Hailey Erb-Environmental Science
Renee DeAngelis- Turfgrass Management
Nick Falcione-Urban Forestry
George Burgress- Building Construction Technology
NAT SCI 387 Junior Year Writing
University of Massachusetts Amherst
In the North Shore of Massachusetts, local middle and high school students attend field trips to the famed “Great Marsh” that happens to reside in their own backyards. They are accompanied by Mass Audubon staff scientists who are on a mission to educate the local youth on the importance of a healthy wetland ecosystem by maintaining biodiversity.
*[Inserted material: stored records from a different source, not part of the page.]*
section Mu
variable {μ : ℚ} (hμ : 0 < μ ∧ μ ≤ 2)
include hμ

/-- `Qorig_pos`: auxiliary theorem of the lens-6 development «eis» (instances of 28994/4280) — see the module docstring; verbatim from the lens file. -/
theorem Qorig_pos {x : Fin 2 → ℝ} (hx : x ∈ cube 2) : 0 < aeval x (Qorig μ) := by
  have h0 := hx 0; have h1 := hx 1
  simp only [Qorig, map_sub, map_mul, map_add, map_pow, map_ofNat, map_one, aeval_C, aeval_X,
    eq_ratCast]
  exact three_sub_pos hμ (by linarith [h0.2]) (by linarith [h0.1]) (by linarith [h1.2]) (by linarith [h1.1])

/-- `Qmid_pos`: auxiliary theorem of the lens-6 development «eis» (instances of 28994/4280) — see the module docstring; verbatim from the lens file. -/
private theorem Qmid_pos {x : Fin 2 → ℝ} (hx : x ∈ cube 2) : 0 < aeval x (Qmid μ) := by
  have h0 := hx 0; have h1 := hx 1
  simp only [Qmid, map_sub, map_mul, map_add, map_pow, map_ofNat, map_one, aeval_C, aeval_X,
    eq_ratCast]
  exact three_sub_pos hμ h0.1 h0.2 (by linarith [h1.2]) (by linarith [h1.1])

/-- `Qfin_pos`: auxiliary theorem of the lens-6 development «eis» (instances of 28994/4280) — see the module docstring; verbatim from the lens file. -/
private theorem Qfin_pos {x : Fin 2 → ℝ} (hx : x ∈ cube 2) : 0 < aeval x (Qfin μ) := by
  have h0 := hx 0; have h1 := hx 1
  simp only [Qfin, map_sub, map_mul, map_add, map_pow, map_ofNat, aeval_C, aeval_X, eq_ratCast]
  exact three_sub_pos hμ h0.1 h0.2 h1.1 h1.2

/-- `[□², 1/(3 − μN(1−x,1−y))]`. -/
def Torig : RFun 2 := ⟨1, Qorig μ, fun _ hx => (Qorig_pos hμ hx).ne'⟩
/-- `[□², 1/(3 − μN(x,1−y))]`. -/
def Tmid : RFun 2 := ⟨1, Qmid μ, fun _ hx => (Qmid_pos hμ hx).ne'⟩
/-- `[□², 1/(3 − μN(x,y))]`. -/
def Tfin : RFun 2 := ⟨1, Qfin μ, fun _ hx => (Qfin_pos hμ hx).ne'⟩

/-- `Torig_Tmid`: auxiliary theorem of the lens-6 development «eis» (instances of 28994/4280) — see the module docstring; verbatim from the lens file. -/
theorem Torig_Tmid : KZ.of (Torig hμ).rep - KZ.of (Tmid hμ).rep ∈ KZ.relations := by
  refine rel_reflect 0 (Tmid hμ) (Torig hμ) fun x hx => ?_
  simp only [RFun.fn, Torig, Tmid, Qorig, Qmid, map_sub, map_mul, map_add, map_pow, map_ofNat,
    map_one, aeval_C, aeval_X, eq_ratCast, Function.update_self, update_zero_apply_one]

/-- `Tmid_Tfin`: auxiliary theorem of the lens-6 development «eis» (instances of 28994/4280) — see the module docstring; verbatim from the lens file. -/
theorem Tmid_Tfin : KZ.of (Tmid hμ).rep - KZ.of (Tfin hμ).rep ∈ KZ.relations := by
  refine rel_reflect 1 (Tfin hμ) (Tmid hμ) fun x hx => ?_
  simp only [RFun.fn, Tfin, Tmid, Qfin, Qmid, map_sub, map_mul, map_add, map_pow, map_ofNat,
    map_one, aeval_C, aeval_X, eq_ratCast, Function.update_self, update_one_apply_zero]

/-- `Tfin_swap`: auxiliary theorem of the lens-6 development «eis» (instances of 28994/4280) — see the module docstring; verbatim from the lens file. -/
theorem Tfin_swap (z : Fin 2 → ℝ) : (Tfin hμ).fn z = (Tfin hμ).fn (z ∘ Equiv.swap 0 1) := by
  simp only [RFun.fn, Tfin, Qfin, map_sub, map_mul, map_add, map_pow, map_ofNat, map_one, aeval_C,
    aeval_X, eq_ratCast, Function.comp_apply, Equiv.swap_apply_left, Equiv.swap_apply_right]
  ring

end Mu

/-! ### Cutting the square along the diagonal and folding by the symmetry `x ↔ y` -/

/-- The lower triangle `{0 ≤ y ≤ x ≤ 1}`. -/
def Δ₁ : Set (Fin 2 → ℝ) := {z | z ∈ cube 2 ∧ z 1 ≤ z 0}
/-- The upper triangle `{0 ≤ x ≤ y ≤ 1}`. -/
def Δ₂ : Set (Fin 2 → ℝ) := {z | z ∈ cube 2 ∧ z 0 ≤ z 1}

/-- `isSemialgebraic_Δ₁`: auxiliary theorem of the lens-6 development «eis» (instances of 28994/4280) — see the module docstring; verbatim from the lens file. -/
private theorem isSemialgebraic_Δ₁ : IsSemialgebraic ℚ Δ₁ := by
  have h := Literature.ModelTheory.ExponentialFields.isSemialgebraic_setOf_eval_le (k := ℚ) (R := ℝ)
    (X 1 : MvPolynomial (Fin 2) ℚ) (X 0)
  simp only [aeval_X] at h
  exact isSemialgebraic_cube.inter h

end Geometry

end Summit.KontsevichZagierPeriods.RootDecompQuadraticDescent.EisensteinPair

end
The Great Marsh in the North Shore of Massachusetts has the largest amount of coastal salt marsh in New England, and in 2004 it came to the attention of residents and stakeholders that the invasive plant common reed (Phragmites australis) has been affecting a substantial amount of native plants that established the biodiversity needed to maintain a healthy wetland ecosystem. Massive stands of common reed had displaced the once thriving wetland ecosystem. Natural salt marshes act as sanctuaries for unique aquatic plants, coastal birds, and extensive marine life. As brackish waters creep up from the sea and across the shores of a marsh, the diverse forms of life contained within are nourished with a medley of fresh and salt water. When the integrity of a wetland ecosystem is maintained, the wetland can provide services like clean water, flood control, fish and wildlife habitat, and groundwater supply. When threatened, the pristine beauty of salt marshes is not the only commodity at risk: humans may also suffer (Ringelheim, Filosa, Baumann, & Astle, 2005).